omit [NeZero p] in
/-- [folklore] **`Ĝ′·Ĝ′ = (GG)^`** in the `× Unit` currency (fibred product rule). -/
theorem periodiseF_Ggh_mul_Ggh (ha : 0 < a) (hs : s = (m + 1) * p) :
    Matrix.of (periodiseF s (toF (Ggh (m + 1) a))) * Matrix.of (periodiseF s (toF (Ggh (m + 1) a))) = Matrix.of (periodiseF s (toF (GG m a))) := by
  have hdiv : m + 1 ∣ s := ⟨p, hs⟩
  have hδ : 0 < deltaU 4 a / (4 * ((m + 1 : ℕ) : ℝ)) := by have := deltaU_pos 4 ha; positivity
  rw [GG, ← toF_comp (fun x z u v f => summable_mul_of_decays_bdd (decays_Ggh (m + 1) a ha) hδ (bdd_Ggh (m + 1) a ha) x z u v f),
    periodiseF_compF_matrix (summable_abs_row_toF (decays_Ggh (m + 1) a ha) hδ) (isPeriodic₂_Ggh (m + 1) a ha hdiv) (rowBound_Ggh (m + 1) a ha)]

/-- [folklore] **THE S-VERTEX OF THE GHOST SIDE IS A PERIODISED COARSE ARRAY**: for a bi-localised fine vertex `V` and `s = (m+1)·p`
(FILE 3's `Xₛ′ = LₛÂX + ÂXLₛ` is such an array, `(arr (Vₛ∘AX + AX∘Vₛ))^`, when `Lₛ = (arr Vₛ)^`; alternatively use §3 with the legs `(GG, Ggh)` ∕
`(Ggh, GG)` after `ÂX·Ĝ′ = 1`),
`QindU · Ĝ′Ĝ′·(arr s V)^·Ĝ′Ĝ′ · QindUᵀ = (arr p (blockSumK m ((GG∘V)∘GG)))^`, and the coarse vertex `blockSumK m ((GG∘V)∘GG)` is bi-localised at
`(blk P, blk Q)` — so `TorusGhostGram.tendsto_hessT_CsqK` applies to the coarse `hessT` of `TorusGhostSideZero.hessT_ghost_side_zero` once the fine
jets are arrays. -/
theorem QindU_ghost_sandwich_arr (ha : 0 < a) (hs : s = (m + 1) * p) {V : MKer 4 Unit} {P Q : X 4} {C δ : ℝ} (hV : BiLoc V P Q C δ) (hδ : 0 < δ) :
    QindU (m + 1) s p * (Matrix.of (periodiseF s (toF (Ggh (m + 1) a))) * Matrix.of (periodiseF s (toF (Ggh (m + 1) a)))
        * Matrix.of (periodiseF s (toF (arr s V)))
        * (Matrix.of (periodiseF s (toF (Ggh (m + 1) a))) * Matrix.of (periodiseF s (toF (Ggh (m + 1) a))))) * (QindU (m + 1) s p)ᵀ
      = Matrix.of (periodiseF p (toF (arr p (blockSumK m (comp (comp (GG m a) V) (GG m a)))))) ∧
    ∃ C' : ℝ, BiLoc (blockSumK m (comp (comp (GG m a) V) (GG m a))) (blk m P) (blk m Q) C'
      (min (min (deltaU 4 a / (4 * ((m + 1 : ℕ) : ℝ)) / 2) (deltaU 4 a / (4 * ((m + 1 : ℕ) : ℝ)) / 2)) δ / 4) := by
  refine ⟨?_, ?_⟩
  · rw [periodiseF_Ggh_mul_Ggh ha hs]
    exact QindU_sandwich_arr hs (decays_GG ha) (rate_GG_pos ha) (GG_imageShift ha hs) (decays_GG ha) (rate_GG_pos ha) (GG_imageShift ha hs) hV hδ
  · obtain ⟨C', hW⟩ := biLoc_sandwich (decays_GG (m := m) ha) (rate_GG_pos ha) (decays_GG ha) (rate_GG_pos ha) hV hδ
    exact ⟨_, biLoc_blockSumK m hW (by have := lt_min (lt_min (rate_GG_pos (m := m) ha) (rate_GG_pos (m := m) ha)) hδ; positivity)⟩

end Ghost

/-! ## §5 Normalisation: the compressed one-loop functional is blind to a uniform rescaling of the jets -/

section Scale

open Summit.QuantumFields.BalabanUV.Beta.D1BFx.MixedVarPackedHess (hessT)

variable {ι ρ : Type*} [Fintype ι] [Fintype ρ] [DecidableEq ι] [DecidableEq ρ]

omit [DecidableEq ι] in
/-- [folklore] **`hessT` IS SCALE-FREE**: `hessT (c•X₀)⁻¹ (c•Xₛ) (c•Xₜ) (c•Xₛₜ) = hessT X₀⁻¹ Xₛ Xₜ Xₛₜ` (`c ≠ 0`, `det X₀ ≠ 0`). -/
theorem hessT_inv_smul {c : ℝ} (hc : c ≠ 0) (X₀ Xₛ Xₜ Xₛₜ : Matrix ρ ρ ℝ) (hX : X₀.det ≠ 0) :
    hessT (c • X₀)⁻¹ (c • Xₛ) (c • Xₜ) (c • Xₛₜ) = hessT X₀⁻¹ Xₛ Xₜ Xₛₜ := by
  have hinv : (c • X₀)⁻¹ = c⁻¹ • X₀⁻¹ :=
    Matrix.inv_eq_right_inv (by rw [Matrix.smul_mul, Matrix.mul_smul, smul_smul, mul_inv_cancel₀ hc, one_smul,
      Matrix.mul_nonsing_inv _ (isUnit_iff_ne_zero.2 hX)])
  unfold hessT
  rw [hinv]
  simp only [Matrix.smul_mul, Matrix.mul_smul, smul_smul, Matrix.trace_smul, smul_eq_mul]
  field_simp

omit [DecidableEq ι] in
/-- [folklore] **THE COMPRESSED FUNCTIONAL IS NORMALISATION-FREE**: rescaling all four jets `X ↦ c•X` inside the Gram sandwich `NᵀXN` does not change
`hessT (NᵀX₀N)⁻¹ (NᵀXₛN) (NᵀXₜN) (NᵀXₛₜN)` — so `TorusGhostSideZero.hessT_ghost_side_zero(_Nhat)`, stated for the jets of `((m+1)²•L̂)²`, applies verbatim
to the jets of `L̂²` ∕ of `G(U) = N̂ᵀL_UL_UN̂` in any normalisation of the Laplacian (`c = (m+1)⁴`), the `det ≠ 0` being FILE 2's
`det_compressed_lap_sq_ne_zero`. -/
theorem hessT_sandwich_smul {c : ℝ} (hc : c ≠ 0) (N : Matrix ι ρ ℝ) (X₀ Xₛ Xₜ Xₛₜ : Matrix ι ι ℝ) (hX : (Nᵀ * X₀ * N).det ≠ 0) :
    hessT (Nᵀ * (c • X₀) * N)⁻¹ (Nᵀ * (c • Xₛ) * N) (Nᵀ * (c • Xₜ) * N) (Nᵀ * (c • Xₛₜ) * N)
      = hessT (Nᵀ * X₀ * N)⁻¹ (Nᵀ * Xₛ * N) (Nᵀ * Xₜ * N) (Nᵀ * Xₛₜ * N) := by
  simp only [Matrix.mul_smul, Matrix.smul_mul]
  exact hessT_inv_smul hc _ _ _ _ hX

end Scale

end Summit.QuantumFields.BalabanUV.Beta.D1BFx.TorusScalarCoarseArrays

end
-*-*-
Give all of the material again, exactly.

OUTPUT FOR THIS EXERCISE:
omit [NeZero p] in
/-- [folklore] **`Ĝ′·Ĝ′ = (GG)^`** in the `× Unit` currency (fibred product rule). -/
theorem periodiseF_Ggh_mul_Ggh (ha : 0 < a) (hs : s = (m + 1) * p) :
    Matrix.of (periodiseF s (toF (Ggh (m + 1) a))) * Matrix.of (periodiseF s (toF (Ggh (m + 1) a))) = Matrix.of (periodiseF s (toF (GG m a))) := by
  have hdiv : m + 1 ∣ s := ⟨p, hs⟩
  have hδ : 0 < deltaU 4 a / (4 * ((m + 1 : ℕ) : ℝ)) := by have := deltaU_pos 4 ha; positivity
  rw [GG, ← toF_comp (fun x z u v f => summable_mul_of_decays_bdd (decays_Ggh (m + 1) a ha) hδ (bdd_Ggh (m + 1) a ha) x z u v f),
    periodiseF_compF_matrix (summable_abs_row_toF (decays_Ggh (m + 1) a ha) hδ) (isPeriodic₂_Ggh (m + 1) a ha hdiv) (rowBound_Ggh (m + 1) a ha)]

/-- [folklore] **THE S-VERTEX OF THE GHOST SIDE IS A PERIODISED COARSE ARRAY**: for a bi-localised fine vertex `V` and `s = (m+1)·p`
(FILE 3's `Xₛ′ = LₛÂX + ÂXLₛ` is such an array, `(arr (Vₛ∘AX + AX∘Vₛ))^`, when `Lₛ = (arr Vₛ)^`; alternatively use §3 with the legs `(GG, Ggh)` ∕
`(Ggh, GG)` after `ÂX·Ĝ′ = 1`),
`QindU · Ĝ′Ĝ′·(arr s V)^·Ĝ′Ĝ′ · QindUᵀ = (arr p (blockSumK m ((GG∘V)∘GG)))^`, and the coarse vertex `blockSumK m ((GG∘V)∘GG)` is bi-localised at
`(blk P, blk Q)` — so `TorusGhostGram.tendsto_hessT_CsqK` applies to the coarse `hessT` of `TorusGhostSideZero.hessT_ghost_side_zero` once the fine
jets are arrays. -/
theorem QindU_ghost_sandwich_arr (ha : 0 < a) (hs : s = (m + 1) * p) {V : MKer 4 Unit} {P Q : X 4} {C δ : ℝ} (hV : BiLoc V P Q C δ) (hδ : 0 < δ) :
    QindU (m + 1) s p * (Matrix.of (periodiseF s (toF (Ggh (m + 1) a))) * Matrix.of (periodiseF s (toF (Ggh (m + 1) a)))
        * Matrix.of (periodiseF s (toF (arr s V)))
        * (Matrix.of (periodiseF s (toF (Ggh (m + 1) a))) * Matrix.of (periodiseF s (toF (Ggh (m + 1) a))))) * (QindU (m + 1) s p)ᵀ
      = Matrix.of (periodiseF p (toF (arr p (blockSumK m (comp (comp (GG m a) V) (GG m a)))))) ∧
    ∃ C' : ℝ, BiLoc (blockSumK m (comp (comp (GG m a) V) (GG m a))) (blk m P) (blk m Q) C'
      (min (min (deltaU 4 a / (4 * ((m + 1 : ℕ) : ℝ)) / 2) (deltaU 4 a / (4 * ((m + 1 : ℕ) : ℝ)) / 2)) δ / 4) := by
  refine ⟨?_, ?_⟩
  · rw [periodiseF_Ggh_mul_Ggh ha hs]
    exact QindU_sandwich_arr hs (decays_GG ha) (rate_GG_pos ha) (GG_imageShift ha hs) (decays_GG ha) (rate_GG_pos ha) (GG_imageShift ha hs) hV hδ
  · obtain ⟨C', hW⟩ := biLoc_sandwich (decays_GG (m := m) ha) (rate_GG_pos ha) (decays_GG ha) (rate_GG_pos ha) hV hδ
    exact ⟨_, biLoc_blockSumK m hW (by have := lt_min (lt_min (rate_GG_pos (m := m) ha) (rate_GG_pos (m := m) ha)) hδ; positivity)⟩

end Ghost

/-! ## §5 Normalisation: the compressed one-loop functional is blind to a uniform rescaling of the jets -/

section Scale

open Summit.QuantumFields.BalabanUV.Beta.D1BFx.MixedVarPackedHess (hessT)

variable {ι ρ : Type*} [Fintype ι] [Fintype ρ] [DecidableEq ι] [DecidableEq ρ]

omit [DecidableEq ι] in
/-- [folklore] **`hessT` IS SCALE-FREE**: `hessT (c•X₀)⁻¹ (c•Xₛ) (c•Xₜ) (c•Xₛₜ) = hessT X₀⁻¹ Xₛ Xₜ Xₛₜ` (`c ≠ 0`, `det X₀ ≠ 0`). -/
theorem hessT_inv_smul {c : ℝ} (hc : c ≠ 0) (X₀ Xₛ Xₜ Xₛₜ : Matrix ρ ρ ℝ) (hX : X₀.det ≠ 0) :
    hessT (c • X₀)⁻¹ (c • Xₛ) (c • Xₜ) (c • Xₛₜ) = hessT X₀⁻¹ Xₛ Xₜ Xₛₜ := by
  have hinv : (c • X₀)⁻¹ = c⁻¹ • X₀⁻¹ :=
    Matrix.inv_eq_right_inv (by rw [Matrix.smul_mul, Matrix.mul_smul, smul_smul, mul_inv_cancel₀ hc, one_smul,
      Matrix.mul_nonsing_inv _ (isUnit_iff_ne_zero.2 hX)])
  unfold hessT
  rw [hinv]
  simp only [Matrix.smul_mul, Matrix.mul_smul, smul_smul, Matrix.trace_smul, smul_eq_mul]
  field_simp

omit [DecidableEq ι] in
/-- [folklore] **THE COMPRESSED FUNCTIONAL IS NORMALISATION-FREE**: rescaling all four jets `X ↦ c•X` inside the Gram sandwich `NᵀXN` does not change
`hessT (NᵀX₀N)⁻¹ (NᵀXₛN) (NᵀXₜN) (NᵀXₛₜN)` — so `TorusGhostSideZero.hessT_ghost_side_zero(_Nhat)`, stated for the jets of `((m+1)²•L̂)²`, applies verbatim
to the jets of `L̂²` ∕ of `G(U) = N̂ᵀL_UL_UN̂` in any normalisation of the Laplacian (`c = (m+1)⁴`), the `det ≠ 0` being FILE 2's
`det_compressed_lap_sq_ne_zero`. -/
theorem hessT_sandwich_smul {c : ℝ} (hc : c ≠ 0) (N : Matrix ι ρ ℝ) (X₀ Xₛ Xₜ Xₛₜ : Matrix ι ι ℝ) (hX : (Nᵀ * X₀ * N).det ≠ 0) :
    hessT (Nᵀ * (c • X₀) * N)⁻¹ (Nᵀ * (c • Xₛ) * N) (Nᵀ * (c • Xₜ) * N) (Nᵀ * (c • Xₛₜ) * N)
      = hessT (Nᵀ * X₀ * N)⁻¹ (Nᵀ * Xₛ * N) (Nᵀ * Xₜ * N) (Nᵀ * Xₛₜ * N) := by
  simp only [Matrix.mul_smul, Matrix.smul_mul]
  exact hessT_inv_smul hc _ _ _ _ hX

end Scale

end Summit.QuantumFields.BalabanUV.Beta.D1BFx.TorusScalarCoarseArrays

end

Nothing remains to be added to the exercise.